Подполковник скривился:

— А кто виноват? Если бы твой Боря задолбал не этого полудурка, а Колодникова, сейчас бы проблем не было.

— Что ты уперся в майора?! Между прочим, этот лейтенант твой так и пасет Орлову. А, Мазуров?

— Он вне игры.

— Он-то да, а весь остальной утро пашет, копает это дело.

— Что они не нароют, я все подчищу. Вот твои быки ни хрена не могут,начал раздражаться Мамонов. — Я снял охрану с девки, и что? Хренушки?

— Не ссы, завтра ей придут кранты, там все схвачено, — отмахнулся Гусь.

— Если ее не будет, мы все аккуратно переводим на покойничков, Бурлака и Свинореза. Не подкопаешься.

Мамонов подошел к окну, посмотрел на слабую, только занимающуюся зарю.

— Что-то Дик сегодня из себя выходит, — сказал он, вглядываясь в темноту, будто стараясь определить причину собачьего беспокойства.
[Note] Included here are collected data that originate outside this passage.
/-! ### Linear algebra on `ℝ⁴ = ℝ² × ℝ²`: splitting and the reflection of the first coordinate -/

/-- **Splitting `ℝ⁴ ≅ ℝ² × ℝ²` and a compatible pair of reflections.** There are a linear
isomorphism `Λ : ℝ⁴ ≅ ℝ² × ℝ²` (`y ↦ ((y₀, y₁), (y₂, y₃))`), a linear isometry `r` of `ℝ⁴` of
negative determinant (the reflection `y₀ ↦ -y₀`, Mathlib's `Submodule.reflection` in the
hyperplane orthogonal to `e₀`) and a linear isometry `r'` of `ℝ²` (the same reflection of the
first factor) with `Λ (r y) = (r' (Λ y).1, (Λ y).2)`. Stated as an existence lemma (this
proofs file introduces no definitions). [folklore] -/
theorem exists_split_reflection :
    ∃ (Λ : EuclideanSpace ℝ (Fin 4) ≃L[ℝ] EuclideanSpace ℝ (Fin 2) × EuclideanSpace ℝ (Fin 2))
      (r : EuclideanSpace ℝ (Fin 4) ≃ₗᵢ[ℝ] EuclideanSpace ℝ (Fin 4))
      (r' : EuclideanSpace ℝ (Fin 2) ≃ₗᵢ[ℝ] EuclideanSpace ℝ (Fin 2)),
      LinearMap.det (r.toLinearEquiv : EuclideanSpace ℝ (Fin 4) →ₗ[ℝ] EuclideanSpace ℝ (Fin 4))
          < 0 ∧
        ∀ y, Λ (r y) = (r' (Λ y).1, (Λ y).2) := by
  -- the splitting isomorphism
  let Λ : EuclideanSpace ℝ (Fin 4) ≃ₗ[ℝ] EuclideanSpace ℝ (Fin 2) × EuclideanSpace ℝ (Fin 2) :=
    { toFun := fun y => (!₂[y 0, y 1], !₂[y 2, y 3])
      invFun := fun z => !₂[z.1 0, z.1 1, z.2 0, z.2 1]
      map_add' := fun x y => by
        refine Prod.ext ?_ ?_
        · ext i; fin_cases i <;> simp
        · ext i; fin_cases i <;> simp
      map_smul' := fun a x => by
        refine Prod.ext ?_ ?_
        · ext i; fin_cases i <;> simp
        · ext i; fin_cases i <;> simp
      left_inv := fun y => by
        ext i
        fin_cases i <;> simp
      right_inv := fun z => by
        obtain ⟨a, b⟩ := z
        refine Prod.ext ?_ ?_
        · ext i; fin_cases i <;> simp
        · ext i; fin_cases i <;> simp }
  -- the reflections of the first coordinate
  set e₀ : EuclideanSpace ℝ (Fin 4) := EuclideanSpace.single 0 1 with he₀_def
  set e₀' : EuclideanSpace ℝ (Fin 2) := EuclideanSpace.single 0 1 with he₀'_def
  have he₀ : e₀ ≠ 0 := fun h => by
    have := congrArg (fun v : EuclideanSpace ℝ (Fin 4) => v 0) h
    simp [he₀_def] at this
  have hr : ∀ y : EuclideanSpace ℝ (Fin 4), (ℝ ∙ e₀)ᗮ.reflection y = !₂[-(y 0), y 1, y 2, y 3] :=
    fun y => by
      rw [reflection_orthogonal_singleton_apply]
      ext i
      fin_cases i
      · simp [he₀_def, EuclideanSpace.inner_single_left]; ring
      · simp [he₀_def, EuclideanSpace.inner_single_left]
      · simp [he₀_def, EuclideanSpace.inner_single_left]
      · simp [he₀_def, EuclideanSpace.inner_single_left]
  have hr' : ∀ a : EuclideanSpace ℝ (Fin 2), (ℝ ∙ e₀')ᗮ.reflection a = !₂[-(a 0), a 1] :=
    fun a => by
      rw [reflection_orthogonal_singleton_apply]
      ext i
      fin_cases i
      · simp [he₀'_def, EuclideanSpace.inner_single_left]; ring
      · simp [he₀'_def, EuclideanSpace.inner_single_left]
  refine ⟨Λ.toContinuousLinearEquiv, (ℝ ∙ e₀)ᗮ.reflection, (ℝ ∙ e₀')ᗮ.reflection, ?_, fun y => ?_⟩
  · -- `det = -1`
    have h := (ℝ ∙ e₀)ᗮ.det_reflection
    have hKo : (ℝ ∙ e₀)ᗮᗮ = ℝ ∙ e₀ := Submodule.orthogonal_orthogonal _
    rw [hKo, finrank_span_singleton he₀, pow_one] at h
    have h' : LinearMap.det ((ℝ ∙ e₀)ᗮ.reflection.toLinearEquiv :
        EuclideanSpace ℝ (Fin 4) →ₗ[ℝ] EuclideanSpace ℝ (Fin 4)) = -1 := h
    rw [h']
    norm_num
  · -- coordinates
    rw [hr y]
    show (Λ !₂[-(y 0), y 1, y 2, y 3]) = ((ℝ ∙ e₀')ᗮ.reflection (Λ y).1, (Λ y).2)
    rw [hr']
    refine Prod.ext ?_ ?_
    · ext i; fin_cases i <;> simp [Λ]
    · ext i; fin_cases i <;> simp [Λ]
И вдруг увидел, как в лесопосадке вспыхнули на секунду автомобильные фары и тут же скрылись за пригорком, машина выбралась на шоссе и поехала в сторону Кривова.

«И сюда, сволочи, добрались. И не лень им ездить в такую даль, чтобы потыкаться носом в закрытые ворота», — подумал подполковник, отходя от окна.

Дик перестал лаять и начал жадно лакать из миски воду. Было пять утра, когда Гусев ушел. Мамонов собирался ложиться спать, но зазвонил сотовый, и он с удивлением услышал голос недавнего гостя:

— Слушай, братан, я забыл тебе сказать: тут кто-то звонил мне, у меня этот номер остался на определителе. Вроде бы случайно, не туда попали, но ты пробей на всякий случай.

— Диктуй, — сказал Мамонов, вытаскивая из кармана ручку.

— Три, сорок, пятьдесят два.

Подполковник замер, потом переспросил:

— Какой номер?

— Три, сорок, пятьдесят два. Что, знакомый номерок?

Мамонов мог ответить сразу, мгновенно. Телефон с этим номером стоял на столе, за которым шесть лет назад сидел майор, старший оперуполномоченный уголовного розыска, то есть он сам. Теперь этот кабинет занимал Колодников… И номер принадлежал ему.